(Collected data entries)
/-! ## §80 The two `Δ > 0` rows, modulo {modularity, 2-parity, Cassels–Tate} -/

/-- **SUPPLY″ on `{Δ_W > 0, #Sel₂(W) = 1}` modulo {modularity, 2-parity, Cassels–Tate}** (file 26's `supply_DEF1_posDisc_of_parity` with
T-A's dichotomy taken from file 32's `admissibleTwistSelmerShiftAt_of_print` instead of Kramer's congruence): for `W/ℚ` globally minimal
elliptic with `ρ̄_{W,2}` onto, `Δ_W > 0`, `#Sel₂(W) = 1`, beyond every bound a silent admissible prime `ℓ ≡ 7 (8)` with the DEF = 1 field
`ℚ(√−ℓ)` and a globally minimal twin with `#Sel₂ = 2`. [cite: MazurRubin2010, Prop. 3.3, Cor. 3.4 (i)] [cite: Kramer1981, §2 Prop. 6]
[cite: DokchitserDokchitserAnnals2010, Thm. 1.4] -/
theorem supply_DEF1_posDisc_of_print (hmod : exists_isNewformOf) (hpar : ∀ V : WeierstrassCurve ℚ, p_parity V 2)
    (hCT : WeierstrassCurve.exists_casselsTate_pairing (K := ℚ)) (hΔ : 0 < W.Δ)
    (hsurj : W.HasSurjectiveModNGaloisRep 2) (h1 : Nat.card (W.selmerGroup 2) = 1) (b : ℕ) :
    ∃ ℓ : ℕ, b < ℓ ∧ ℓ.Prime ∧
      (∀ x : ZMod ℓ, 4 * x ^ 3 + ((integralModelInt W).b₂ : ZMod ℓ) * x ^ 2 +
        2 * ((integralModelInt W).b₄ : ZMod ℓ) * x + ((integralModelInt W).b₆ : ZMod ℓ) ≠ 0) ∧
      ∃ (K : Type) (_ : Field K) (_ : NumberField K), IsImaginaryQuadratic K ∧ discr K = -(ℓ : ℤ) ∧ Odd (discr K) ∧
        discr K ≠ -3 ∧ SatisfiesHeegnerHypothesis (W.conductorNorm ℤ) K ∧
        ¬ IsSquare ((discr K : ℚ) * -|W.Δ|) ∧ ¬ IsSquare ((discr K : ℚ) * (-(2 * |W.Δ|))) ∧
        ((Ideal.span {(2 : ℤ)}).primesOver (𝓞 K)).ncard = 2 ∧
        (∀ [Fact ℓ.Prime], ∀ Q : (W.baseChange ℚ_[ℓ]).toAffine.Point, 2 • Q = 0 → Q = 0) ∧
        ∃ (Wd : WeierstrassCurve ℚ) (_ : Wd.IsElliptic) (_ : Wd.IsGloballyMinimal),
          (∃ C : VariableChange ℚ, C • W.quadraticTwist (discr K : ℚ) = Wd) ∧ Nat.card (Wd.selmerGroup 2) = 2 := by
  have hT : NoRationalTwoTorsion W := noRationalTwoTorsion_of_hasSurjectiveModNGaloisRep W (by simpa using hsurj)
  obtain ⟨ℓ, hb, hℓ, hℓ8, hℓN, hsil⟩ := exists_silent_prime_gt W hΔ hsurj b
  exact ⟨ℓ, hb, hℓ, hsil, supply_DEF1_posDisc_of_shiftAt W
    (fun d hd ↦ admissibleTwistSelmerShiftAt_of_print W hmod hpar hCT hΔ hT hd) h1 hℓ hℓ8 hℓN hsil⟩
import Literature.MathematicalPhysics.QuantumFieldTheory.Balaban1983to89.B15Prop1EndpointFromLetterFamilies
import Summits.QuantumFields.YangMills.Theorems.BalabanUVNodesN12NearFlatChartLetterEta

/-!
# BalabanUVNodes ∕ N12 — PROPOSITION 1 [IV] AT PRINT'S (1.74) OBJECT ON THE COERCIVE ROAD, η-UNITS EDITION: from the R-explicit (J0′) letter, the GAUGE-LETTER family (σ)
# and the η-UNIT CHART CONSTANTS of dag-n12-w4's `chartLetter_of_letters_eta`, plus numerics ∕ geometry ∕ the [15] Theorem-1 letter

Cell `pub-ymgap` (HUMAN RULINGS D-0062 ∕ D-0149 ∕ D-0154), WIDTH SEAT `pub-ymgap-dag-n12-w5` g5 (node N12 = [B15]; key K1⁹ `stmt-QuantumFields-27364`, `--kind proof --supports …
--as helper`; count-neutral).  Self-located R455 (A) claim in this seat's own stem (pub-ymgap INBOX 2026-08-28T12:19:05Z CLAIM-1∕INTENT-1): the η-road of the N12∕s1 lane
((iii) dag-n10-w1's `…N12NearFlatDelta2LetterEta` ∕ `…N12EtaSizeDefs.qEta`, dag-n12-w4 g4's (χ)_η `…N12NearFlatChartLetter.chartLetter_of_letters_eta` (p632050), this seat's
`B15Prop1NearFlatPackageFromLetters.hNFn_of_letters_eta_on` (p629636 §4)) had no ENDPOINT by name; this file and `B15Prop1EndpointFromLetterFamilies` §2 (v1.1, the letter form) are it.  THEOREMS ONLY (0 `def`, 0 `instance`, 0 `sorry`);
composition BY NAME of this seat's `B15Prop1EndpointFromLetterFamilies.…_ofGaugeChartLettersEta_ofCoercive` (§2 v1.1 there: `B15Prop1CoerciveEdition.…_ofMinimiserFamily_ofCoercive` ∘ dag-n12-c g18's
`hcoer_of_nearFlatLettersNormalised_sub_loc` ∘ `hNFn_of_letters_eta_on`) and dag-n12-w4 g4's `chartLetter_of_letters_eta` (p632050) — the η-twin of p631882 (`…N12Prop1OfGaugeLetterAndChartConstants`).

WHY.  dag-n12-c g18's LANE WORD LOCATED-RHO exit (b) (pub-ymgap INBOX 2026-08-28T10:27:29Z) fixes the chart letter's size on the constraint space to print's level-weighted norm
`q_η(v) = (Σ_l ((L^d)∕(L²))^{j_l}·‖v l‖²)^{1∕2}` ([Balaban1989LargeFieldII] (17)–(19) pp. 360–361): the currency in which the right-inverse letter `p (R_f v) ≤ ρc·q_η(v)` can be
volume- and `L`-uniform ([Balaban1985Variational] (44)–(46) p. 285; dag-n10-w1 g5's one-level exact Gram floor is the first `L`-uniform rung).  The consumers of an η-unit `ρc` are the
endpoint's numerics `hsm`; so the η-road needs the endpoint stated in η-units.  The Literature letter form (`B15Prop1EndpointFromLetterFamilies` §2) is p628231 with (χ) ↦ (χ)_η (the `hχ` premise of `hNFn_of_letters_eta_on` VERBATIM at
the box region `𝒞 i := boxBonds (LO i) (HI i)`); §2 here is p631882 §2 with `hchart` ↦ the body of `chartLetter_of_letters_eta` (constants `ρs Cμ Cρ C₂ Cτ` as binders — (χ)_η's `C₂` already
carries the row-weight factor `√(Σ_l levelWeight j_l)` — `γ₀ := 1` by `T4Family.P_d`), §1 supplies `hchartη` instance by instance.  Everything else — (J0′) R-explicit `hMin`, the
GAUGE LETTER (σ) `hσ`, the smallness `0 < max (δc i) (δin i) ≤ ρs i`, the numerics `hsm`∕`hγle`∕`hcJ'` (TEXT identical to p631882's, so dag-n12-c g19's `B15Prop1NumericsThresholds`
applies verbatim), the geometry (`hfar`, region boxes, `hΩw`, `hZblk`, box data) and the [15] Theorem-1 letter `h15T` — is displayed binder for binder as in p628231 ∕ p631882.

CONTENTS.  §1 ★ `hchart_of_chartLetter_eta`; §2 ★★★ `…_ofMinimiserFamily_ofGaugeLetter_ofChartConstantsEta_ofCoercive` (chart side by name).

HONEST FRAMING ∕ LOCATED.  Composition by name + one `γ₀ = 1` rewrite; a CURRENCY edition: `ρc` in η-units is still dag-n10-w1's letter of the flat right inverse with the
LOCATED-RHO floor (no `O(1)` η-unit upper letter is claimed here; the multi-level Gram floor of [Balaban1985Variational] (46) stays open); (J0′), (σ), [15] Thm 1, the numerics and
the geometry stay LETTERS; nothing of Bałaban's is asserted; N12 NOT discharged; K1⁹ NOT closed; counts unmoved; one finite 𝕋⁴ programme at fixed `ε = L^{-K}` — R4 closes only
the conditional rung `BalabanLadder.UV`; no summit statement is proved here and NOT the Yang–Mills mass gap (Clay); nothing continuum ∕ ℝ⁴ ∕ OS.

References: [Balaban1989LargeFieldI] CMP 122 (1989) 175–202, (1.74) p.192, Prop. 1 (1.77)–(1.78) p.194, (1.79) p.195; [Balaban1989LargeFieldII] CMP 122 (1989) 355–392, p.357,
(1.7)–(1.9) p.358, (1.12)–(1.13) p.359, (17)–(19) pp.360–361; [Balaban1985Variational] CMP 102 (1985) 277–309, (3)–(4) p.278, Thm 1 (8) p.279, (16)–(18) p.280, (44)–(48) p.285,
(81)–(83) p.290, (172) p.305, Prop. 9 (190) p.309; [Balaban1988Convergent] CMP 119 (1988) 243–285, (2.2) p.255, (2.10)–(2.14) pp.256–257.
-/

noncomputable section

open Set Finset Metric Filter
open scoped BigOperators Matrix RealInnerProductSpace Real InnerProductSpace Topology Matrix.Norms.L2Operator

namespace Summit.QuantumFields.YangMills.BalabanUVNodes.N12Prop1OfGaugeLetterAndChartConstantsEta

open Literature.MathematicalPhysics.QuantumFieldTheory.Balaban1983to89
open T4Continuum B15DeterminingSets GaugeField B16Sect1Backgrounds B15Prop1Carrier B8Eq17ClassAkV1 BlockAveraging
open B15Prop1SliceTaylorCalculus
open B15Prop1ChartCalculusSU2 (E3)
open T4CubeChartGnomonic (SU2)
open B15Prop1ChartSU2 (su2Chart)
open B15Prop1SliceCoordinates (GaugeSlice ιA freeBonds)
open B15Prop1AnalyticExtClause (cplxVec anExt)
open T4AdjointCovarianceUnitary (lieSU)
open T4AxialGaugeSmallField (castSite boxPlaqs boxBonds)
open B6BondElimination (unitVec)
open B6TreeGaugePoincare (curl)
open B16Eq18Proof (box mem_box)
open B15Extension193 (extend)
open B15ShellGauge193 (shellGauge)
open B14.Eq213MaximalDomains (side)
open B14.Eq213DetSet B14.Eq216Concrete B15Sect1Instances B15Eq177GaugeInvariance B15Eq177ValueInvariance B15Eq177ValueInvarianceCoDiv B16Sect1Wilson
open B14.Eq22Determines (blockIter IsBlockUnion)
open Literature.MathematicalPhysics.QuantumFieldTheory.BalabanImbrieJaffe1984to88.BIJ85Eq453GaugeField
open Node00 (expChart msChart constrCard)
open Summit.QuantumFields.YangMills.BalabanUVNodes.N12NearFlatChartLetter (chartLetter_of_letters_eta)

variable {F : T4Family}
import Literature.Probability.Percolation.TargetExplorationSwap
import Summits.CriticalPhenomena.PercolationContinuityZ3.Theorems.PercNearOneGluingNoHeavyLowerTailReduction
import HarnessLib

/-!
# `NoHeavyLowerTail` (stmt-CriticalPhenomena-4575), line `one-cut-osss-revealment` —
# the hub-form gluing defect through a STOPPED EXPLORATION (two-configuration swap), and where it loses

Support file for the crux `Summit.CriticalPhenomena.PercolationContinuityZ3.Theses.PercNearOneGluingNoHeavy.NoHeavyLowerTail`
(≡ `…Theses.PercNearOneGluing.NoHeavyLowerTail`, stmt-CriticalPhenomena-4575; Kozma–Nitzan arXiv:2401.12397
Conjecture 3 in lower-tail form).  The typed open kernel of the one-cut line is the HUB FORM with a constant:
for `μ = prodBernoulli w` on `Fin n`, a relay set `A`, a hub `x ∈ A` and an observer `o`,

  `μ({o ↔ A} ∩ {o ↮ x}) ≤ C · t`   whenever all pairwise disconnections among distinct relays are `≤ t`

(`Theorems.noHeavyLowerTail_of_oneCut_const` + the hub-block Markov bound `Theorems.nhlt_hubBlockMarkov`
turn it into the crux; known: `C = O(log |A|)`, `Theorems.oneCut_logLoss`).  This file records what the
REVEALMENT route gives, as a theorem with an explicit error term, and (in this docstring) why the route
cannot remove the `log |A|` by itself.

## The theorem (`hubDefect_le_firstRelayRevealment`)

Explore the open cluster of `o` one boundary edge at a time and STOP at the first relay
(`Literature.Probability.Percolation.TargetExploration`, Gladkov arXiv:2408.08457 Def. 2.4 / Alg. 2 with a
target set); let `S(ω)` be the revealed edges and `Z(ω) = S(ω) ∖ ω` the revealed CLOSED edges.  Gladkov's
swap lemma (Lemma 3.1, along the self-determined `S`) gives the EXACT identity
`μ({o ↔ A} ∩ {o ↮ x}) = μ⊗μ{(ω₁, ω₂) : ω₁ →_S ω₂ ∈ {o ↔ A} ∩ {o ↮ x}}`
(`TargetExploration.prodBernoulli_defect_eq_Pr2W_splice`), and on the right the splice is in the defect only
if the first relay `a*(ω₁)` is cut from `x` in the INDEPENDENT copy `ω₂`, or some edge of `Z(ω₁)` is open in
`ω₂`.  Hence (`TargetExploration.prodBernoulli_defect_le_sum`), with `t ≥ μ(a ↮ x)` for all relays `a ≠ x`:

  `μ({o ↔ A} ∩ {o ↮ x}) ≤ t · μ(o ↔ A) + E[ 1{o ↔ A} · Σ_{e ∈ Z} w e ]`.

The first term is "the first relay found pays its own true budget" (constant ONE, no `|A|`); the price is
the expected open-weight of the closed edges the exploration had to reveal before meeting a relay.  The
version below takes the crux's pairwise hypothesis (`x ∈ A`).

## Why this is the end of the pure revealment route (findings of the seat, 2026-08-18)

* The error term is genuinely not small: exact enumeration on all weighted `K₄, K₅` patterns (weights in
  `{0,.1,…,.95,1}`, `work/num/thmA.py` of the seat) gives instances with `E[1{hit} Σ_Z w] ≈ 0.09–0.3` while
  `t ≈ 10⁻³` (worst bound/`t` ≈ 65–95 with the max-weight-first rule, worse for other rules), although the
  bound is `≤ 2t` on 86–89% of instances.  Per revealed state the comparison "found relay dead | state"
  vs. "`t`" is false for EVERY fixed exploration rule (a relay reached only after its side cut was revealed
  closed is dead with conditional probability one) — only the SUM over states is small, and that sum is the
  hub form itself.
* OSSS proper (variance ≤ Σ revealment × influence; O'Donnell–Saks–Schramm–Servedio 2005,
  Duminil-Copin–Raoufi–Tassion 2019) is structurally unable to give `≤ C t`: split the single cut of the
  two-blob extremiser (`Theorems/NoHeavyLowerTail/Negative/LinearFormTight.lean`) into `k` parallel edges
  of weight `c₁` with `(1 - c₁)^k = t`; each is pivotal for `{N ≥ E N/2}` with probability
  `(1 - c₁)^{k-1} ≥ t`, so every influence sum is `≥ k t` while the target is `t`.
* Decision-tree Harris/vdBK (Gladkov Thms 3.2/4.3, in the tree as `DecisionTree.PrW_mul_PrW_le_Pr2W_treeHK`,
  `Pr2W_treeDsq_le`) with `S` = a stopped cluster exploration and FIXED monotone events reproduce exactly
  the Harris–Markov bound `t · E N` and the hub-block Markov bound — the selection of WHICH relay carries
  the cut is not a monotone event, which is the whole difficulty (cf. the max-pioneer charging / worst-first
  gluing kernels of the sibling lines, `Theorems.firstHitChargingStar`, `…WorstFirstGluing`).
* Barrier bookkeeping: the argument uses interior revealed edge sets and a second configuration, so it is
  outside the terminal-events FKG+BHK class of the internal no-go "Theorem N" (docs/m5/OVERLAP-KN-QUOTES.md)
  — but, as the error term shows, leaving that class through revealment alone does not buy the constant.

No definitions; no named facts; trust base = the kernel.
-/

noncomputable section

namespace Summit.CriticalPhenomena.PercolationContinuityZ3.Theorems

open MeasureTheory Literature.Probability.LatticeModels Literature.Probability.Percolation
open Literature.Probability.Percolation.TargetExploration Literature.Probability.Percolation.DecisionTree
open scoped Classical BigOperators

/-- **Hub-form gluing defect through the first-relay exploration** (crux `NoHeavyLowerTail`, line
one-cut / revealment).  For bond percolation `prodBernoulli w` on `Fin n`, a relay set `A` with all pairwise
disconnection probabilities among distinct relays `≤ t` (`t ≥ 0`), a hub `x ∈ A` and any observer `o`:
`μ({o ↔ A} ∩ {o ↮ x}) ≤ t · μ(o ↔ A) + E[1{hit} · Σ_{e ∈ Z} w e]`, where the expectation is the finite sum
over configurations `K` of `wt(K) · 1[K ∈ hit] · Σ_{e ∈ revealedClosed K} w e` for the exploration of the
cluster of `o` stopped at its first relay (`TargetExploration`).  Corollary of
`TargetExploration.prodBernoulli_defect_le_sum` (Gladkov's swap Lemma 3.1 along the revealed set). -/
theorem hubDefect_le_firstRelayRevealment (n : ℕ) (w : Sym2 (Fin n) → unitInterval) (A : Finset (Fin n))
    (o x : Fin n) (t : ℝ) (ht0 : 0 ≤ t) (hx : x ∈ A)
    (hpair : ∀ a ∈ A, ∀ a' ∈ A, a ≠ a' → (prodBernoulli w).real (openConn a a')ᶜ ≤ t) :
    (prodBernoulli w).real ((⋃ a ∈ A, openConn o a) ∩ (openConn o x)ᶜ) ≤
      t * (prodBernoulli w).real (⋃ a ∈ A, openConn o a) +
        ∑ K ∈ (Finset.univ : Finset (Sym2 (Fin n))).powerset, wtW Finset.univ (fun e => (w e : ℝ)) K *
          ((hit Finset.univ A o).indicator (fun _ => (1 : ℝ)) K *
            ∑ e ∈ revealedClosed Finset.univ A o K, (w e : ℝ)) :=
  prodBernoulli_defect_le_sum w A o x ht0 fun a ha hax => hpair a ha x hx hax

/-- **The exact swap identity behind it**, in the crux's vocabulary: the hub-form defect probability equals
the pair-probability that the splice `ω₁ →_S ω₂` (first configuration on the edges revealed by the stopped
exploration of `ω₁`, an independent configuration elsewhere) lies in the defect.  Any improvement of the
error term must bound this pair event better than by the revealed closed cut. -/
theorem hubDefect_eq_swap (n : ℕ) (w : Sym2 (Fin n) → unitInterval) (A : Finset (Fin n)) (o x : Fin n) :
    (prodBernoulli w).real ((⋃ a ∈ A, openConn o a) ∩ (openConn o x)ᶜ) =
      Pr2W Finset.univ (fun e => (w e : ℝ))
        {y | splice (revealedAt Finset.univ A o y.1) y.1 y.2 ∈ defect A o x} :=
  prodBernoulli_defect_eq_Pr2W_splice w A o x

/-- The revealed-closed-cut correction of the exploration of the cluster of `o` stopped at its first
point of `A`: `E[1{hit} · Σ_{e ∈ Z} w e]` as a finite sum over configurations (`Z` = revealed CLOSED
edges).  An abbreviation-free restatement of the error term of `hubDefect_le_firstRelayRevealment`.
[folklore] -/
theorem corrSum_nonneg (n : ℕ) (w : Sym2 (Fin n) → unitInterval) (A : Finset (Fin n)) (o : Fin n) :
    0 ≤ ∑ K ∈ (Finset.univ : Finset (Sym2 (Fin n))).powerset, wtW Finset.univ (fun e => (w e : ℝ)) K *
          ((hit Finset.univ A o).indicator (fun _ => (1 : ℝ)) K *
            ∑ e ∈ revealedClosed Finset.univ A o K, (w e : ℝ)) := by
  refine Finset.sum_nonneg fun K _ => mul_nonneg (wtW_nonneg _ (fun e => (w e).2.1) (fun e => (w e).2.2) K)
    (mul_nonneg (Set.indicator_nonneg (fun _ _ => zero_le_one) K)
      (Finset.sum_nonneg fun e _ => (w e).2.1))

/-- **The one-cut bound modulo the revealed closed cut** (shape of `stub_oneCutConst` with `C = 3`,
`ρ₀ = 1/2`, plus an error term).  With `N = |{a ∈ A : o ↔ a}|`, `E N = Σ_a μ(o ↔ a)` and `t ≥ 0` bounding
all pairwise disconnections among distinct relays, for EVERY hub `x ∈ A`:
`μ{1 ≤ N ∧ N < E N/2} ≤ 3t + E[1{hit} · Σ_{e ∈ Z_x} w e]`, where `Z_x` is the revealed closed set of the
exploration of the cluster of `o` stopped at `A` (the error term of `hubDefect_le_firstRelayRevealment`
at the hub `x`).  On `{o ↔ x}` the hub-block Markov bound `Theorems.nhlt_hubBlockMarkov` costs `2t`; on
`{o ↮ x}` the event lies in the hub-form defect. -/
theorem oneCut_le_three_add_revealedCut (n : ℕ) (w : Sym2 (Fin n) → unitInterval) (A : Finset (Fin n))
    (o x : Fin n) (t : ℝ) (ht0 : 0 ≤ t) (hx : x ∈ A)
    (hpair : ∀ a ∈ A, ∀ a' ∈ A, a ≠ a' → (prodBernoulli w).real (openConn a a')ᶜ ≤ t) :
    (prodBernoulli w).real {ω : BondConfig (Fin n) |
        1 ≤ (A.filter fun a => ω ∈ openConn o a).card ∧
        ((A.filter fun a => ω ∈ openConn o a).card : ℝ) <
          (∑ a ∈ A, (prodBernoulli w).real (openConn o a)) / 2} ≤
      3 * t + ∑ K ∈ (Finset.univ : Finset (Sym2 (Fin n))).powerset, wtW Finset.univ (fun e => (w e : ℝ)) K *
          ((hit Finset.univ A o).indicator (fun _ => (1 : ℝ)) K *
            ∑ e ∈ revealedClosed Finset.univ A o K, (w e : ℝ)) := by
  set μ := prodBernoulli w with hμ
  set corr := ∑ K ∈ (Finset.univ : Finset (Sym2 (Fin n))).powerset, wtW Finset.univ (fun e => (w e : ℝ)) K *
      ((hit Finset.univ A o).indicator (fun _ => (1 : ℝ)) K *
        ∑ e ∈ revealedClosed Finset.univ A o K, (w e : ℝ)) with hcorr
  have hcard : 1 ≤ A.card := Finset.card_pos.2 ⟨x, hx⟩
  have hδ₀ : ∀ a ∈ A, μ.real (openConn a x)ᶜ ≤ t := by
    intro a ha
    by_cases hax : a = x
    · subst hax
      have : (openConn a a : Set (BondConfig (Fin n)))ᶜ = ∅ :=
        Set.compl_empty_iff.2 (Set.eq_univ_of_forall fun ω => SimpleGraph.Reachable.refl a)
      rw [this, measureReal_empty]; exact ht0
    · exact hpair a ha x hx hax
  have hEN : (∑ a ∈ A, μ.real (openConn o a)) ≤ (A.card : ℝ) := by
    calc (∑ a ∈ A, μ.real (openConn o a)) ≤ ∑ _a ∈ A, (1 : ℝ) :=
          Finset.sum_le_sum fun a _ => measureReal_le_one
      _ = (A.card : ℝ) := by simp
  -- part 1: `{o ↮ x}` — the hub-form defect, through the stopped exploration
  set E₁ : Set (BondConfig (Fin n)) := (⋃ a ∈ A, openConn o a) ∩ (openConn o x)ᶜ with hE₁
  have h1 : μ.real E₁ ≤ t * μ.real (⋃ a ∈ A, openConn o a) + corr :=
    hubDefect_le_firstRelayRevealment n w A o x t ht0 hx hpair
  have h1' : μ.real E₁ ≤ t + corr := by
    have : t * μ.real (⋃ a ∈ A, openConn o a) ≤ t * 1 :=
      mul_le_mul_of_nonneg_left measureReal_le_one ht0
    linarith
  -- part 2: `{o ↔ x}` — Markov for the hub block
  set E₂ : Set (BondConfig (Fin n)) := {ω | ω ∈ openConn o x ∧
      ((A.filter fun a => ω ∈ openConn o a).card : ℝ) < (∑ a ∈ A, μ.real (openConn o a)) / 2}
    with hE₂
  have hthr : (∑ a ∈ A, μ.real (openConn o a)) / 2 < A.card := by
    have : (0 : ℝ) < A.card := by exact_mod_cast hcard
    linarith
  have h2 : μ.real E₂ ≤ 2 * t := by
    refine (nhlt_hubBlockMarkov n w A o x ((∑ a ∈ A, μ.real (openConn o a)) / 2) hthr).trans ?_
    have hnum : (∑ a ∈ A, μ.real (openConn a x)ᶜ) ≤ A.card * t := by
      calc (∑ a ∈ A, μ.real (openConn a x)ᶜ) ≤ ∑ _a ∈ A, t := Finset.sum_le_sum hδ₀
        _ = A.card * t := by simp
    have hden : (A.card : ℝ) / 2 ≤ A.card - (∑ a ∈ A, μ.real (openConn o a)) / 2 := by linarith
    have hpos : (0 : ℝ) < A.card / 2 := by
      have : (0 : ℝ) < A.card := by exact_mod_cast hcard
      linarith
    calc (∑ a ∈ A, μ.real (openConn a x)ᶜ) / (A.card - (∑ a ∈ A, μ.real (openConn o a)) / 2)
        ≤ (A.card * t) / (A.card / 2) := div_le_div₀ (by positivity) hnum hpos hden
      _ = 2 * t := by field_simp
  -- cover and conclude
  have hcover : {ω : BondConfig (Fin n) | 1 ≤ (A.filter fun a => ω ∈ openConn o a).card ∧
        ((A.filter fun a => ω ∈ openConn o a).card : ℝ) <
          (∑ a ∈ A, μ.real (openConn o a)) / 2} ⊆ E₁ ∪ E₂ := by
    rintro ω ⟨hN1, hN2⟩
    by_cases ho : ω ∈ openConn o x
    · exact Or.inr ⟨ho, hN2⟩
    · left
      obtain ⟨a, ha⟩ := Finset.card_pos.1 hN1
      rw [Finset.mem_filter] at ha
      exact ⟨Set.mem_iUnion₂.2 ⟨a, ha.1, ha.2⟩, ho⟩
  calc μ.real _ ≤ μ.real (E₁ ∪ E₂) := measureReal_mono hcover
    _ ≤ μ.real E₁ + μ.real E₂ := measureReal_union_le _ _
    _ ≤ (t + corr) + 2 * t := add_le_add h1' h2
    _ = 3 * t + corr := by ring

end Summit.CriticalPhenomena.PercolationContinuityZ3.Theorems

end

# Task description
The word "YangMills" may appear in lines of the entries. State how many lines hold it, as a number alone.

# Answer
3